To qualify for the in-work exemption, a claimant’s earnings (or if a couple - their combined earnings) must be equal to or above the earnings threshold after tax, National Insurance and pension contributions. The monthly earnings threshold is based on 16 hours work a week at the National Living Wage rate. If the Benefit Cap is not applied and it is later identified that the claimant did not meet the in-work exemption, the cap is imposed retrospectively and overpayment action considered.
The Grace Period is when the Benefit Cap will not be applied for 9 months when a job has ended or when earnings have reduced below the monthly earnings threshold.
Note: a claimant does not have to be unemployed for a Grace Period to apply. To qualify, a household must have earned at or above the level of the earnings threshold in each of the previous 12 months. The earnings from a claimant or partner or ex-partner can be added together to meet the earnings threshold. If a claimant is relying on work and earnings from an ex-partner, they must have been a couple during that period of work to qualify. If the claimant has been a victim of domestic abuse it would be unreasonable for them to contact their ex-partner to get evidence of their earnings. For these cases, the claimant needs to confirm previous earnings from work by estimating their partner’s earnings. Universal Credit will accept this figure and will not require evidence from their partner.

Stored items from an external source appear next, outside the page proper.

/-!
# `Balaban1983to89.B6Ineq2123CentredTorus` — T. Bałaban, *Propagators and renormalization transformations for lattice gauge
# theories. II*, Commun. Math. Phys. **96** (1984) 223–250 [Balaban1984PropagatorsII], p. 244, (2.123): the tree-gauge Poincaré
# inequality INSIDE ONE BLOCK, `Σ_{b⊂B(y)}|B(b)|² ≤ const(d,L)·Σ_{p⊂B(y)}|(∂₁B)(p)|²` in the axial gauge (2.121) — FOR THE CENTRED
# STAIRCASE TREES `Γ_{y,x}` of the V1 torus calculus (the bound, from the Stokes identity of `…B6StairStokesTorus`)

statement-level skeleton of published theorems with citation tags; proofs where landed; nothing here is a claim about the Yang–Mills mass gap

PDF held: `paper:balaban1984-cmp96-propagators-rt-ii` (journal page = PDF page + 222; p. 244 [PDF 22] read AS IMAGE on the ×4 render
`run/shared/lean/pub/pub-balaban/b2b-balaban-ref1/pages/1984-cmp96-propagators-rt-II/…-p022-x4.png`, 2026-08-21).

PRINT (verbatim, p. 244).  *"We will prove that it is bounded from below by γ₀″‖B‖² on the configurations B satisfying (2.121). Let us
consider at first the bonds b ⊂ B(y), y ∈ Λ′. For b = ⟨x, x + e₂⟩, we have B(x, x + e₂) = (B(x, x + e₂) − B(x − e₁, x − e₁ + e₂)) + …
+ (B((y₁ + 1, x₂, …, x_d), (y₁ + 1, x₂ + 1, …, x_d)) − B((y₁, x₂, …, x_d), (y₁, x₂ + 1, …, x_d))) = Σ(∂₁B)(p(x′)), the sum is over the
plaquettes p(x′) determined by the points x′ ∈ [(y₁, x₂, …, x_d), x] and vectors e₁, e₂, so |B(x, x + e₂)|² ≤ |x₁ − y₁| Σ|(∂₁B)(p(x′))|².
… For arbitrary j, 2 ≤ j ≤ d, we have |B(x, x + e_j)|² ≤ (|x₁ − y₁| + … + |x_{j−1} − y_{j−1}|) Σ|(∂₁B)(p(x′))|², … and the plaquettes
p(x′) are parallel to (e_{j−1}, e_j), …, (e₁, e_j). We sum the above inequalities over x and j = 2, …, d. … hence
Σ_{b⊂B(y)} |B(b)|² ≤ dL^d Σ_{p⊂B(y)} |(∂₁B)(p)|². (2.123)"*

CITATION HEADER (lean-in-tree rule) — WHAT IS REPRODUCED.  Phase-2 file of the `lit-balaban` typed skeleton (HOME
`run/shared/lean/pub/lit-balaban/`), seat **p22 gen 11** (B6 fold owner r03, referee ref-4; lane = the Sect. C chain (2.95)–(2.147) on the
concrete two-scale data `tsV1`).  SKELETON rows **B6.Eq2.120 / B6.Txt@246** (the printed claim *"(2.122) ≥ γ₀″‖B‖² on (2.121)"*, of which
(2.123) is the first step; decls of record untouched: b06's `…B6TreeGaugePoincare.ineq2123` and r03's `…B6Form2122LowerBound.form2122_lower`
are the CORNER-anchored ℤ^d versions; the V1 calculus fixes the axial gauge along the CENTRED staircases `Γ_{emb y, x}` of
`LatticeFieldCalculus.stairSum` — DIVERGENCE F3 — for which (2.123) was not in the tree).  THIS FILE, on the unit torus `T^{(j)}`
(`j + 1 ≤ m + K`):
IMPORTS BY NAME the Stokes identity of the same seat, `…B6StairStokesTorus.apply_eq_stairSum_sub_add` (`A⟨x,μ⟩ = A(Γ_{y₀,x+e_μ}) − A(Γ_{y₀,x}) +
Σ_{ν<μ} Σ_t^{(n_ν)} oc`, with `zsum`, `oc`, `stepSite`, `InRange`, `zsum_sq_le`) and p31's block-point lemmas `…BIJ85CurlQsstar.shift_blockSite_of_lt/_of_eq`,
`…BIJ85Eq219Proof.runSite_blockSite_of_lt/_of_ge`, p08's `…BIJ85GaugeFunction5113.exists_blockSite_eq`.  THIS FILE:
* block-point calculus: `valMinAbs_blockSite_sub_emb` (signed run lengths `r_μ − (L−1)/2`), `stepSite_blockSite`,
  `mixSite_emb_blockSite`, **`blockOf_stepSite_mixSite`** (the plaquettes met by the translated runs lie in `B(y)`),
  `shift_ne_self` / `exists_offset_of_inBlock` (a bond with both end points in `B(y)` is `⟨(y,r), μ⟩` with `r_μ + 1 < L`), `card_srcBlock` (`dL^d` bonds
  start in a block);
* **`apply_eq_sum_zsum_of_axial`**: in the gauge (2.121) of `B(y)` (`B(Γ_{emb y, x}) = 0`, `x ∈ B(y)`), `B(b) = Σ_{ν<μ} Σ_t^{(r_ν−(L−1)/2)} oc B ν μ (z_ν+te_ν)`
  for `b = ⟨(y,r), μ⟩ ⊂ B(y)` — the printed `B(x, x + e_j) = Σ(∂₁B)(p(x′))`, centred;
* **(2.123) for centred trees**: `sq_le_curlBlk` — `|B(b)|² ≤ d²L² Σ_{p : p₋∈B(y)} |(∂₁B)(p)|²` — and summed over the block
  **`inBlk_le_curlBlk`**: `Σ_{b⊂B(y)} |B(b)|² ≤ d³L^{d+2} Σ_{p : p₋∈B(y)} |(∂₁B)(p)|²`.
THEOREMS ONLY (no definition, no `def … : Prop` fact); standard axioms.  HONEST SCOPE: CONSTANTS OURS (`d²L²`, `d³L^{d+2}` in
place of the printed `dL^d`: each plaquette variable is bounded by the whole block sum instead of the printed multiplicity count); the plaquette sum runs over the plaquettes whose lowest corner lies in `B(y)` (a superset of *"p ⊂ B(y)"*, all
that the assembly needs); unit lattice factor `1` in `curl`; finite tori of the V1 calculus, centred blocks (`L` odd); NOT summit progress.
-/

noncomputable section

For those who were working and not claiming Universal Credit, the Grace Period starts the day after the last date of employment. A claimant who was working and receiving Universal Credit can qualify for the Grace Period from the first day of the assessment period in which earnings fall below the in-work exemption threshold. Grace Periods are awarded for a consecutive period of time. When a Universal Credit award ends and later starts again, the agent must check whether the claimant is still within a previously allocated Grace Period. If they are, that Grace Period can still be applied.
If a couple separate:
• the remainder of any Grace Period already awarded is applied to both parties, or
• if one of the couple claims Universal Credit as a single person - a new Grace Period can be applied to the award if the claimant, partner or ex-partner earned at or above the level of the in-work exemption threshold in each of the previous 12 months. The Benefit Cap is applied from the assessment period after the assessment period in which the Grace Period ends.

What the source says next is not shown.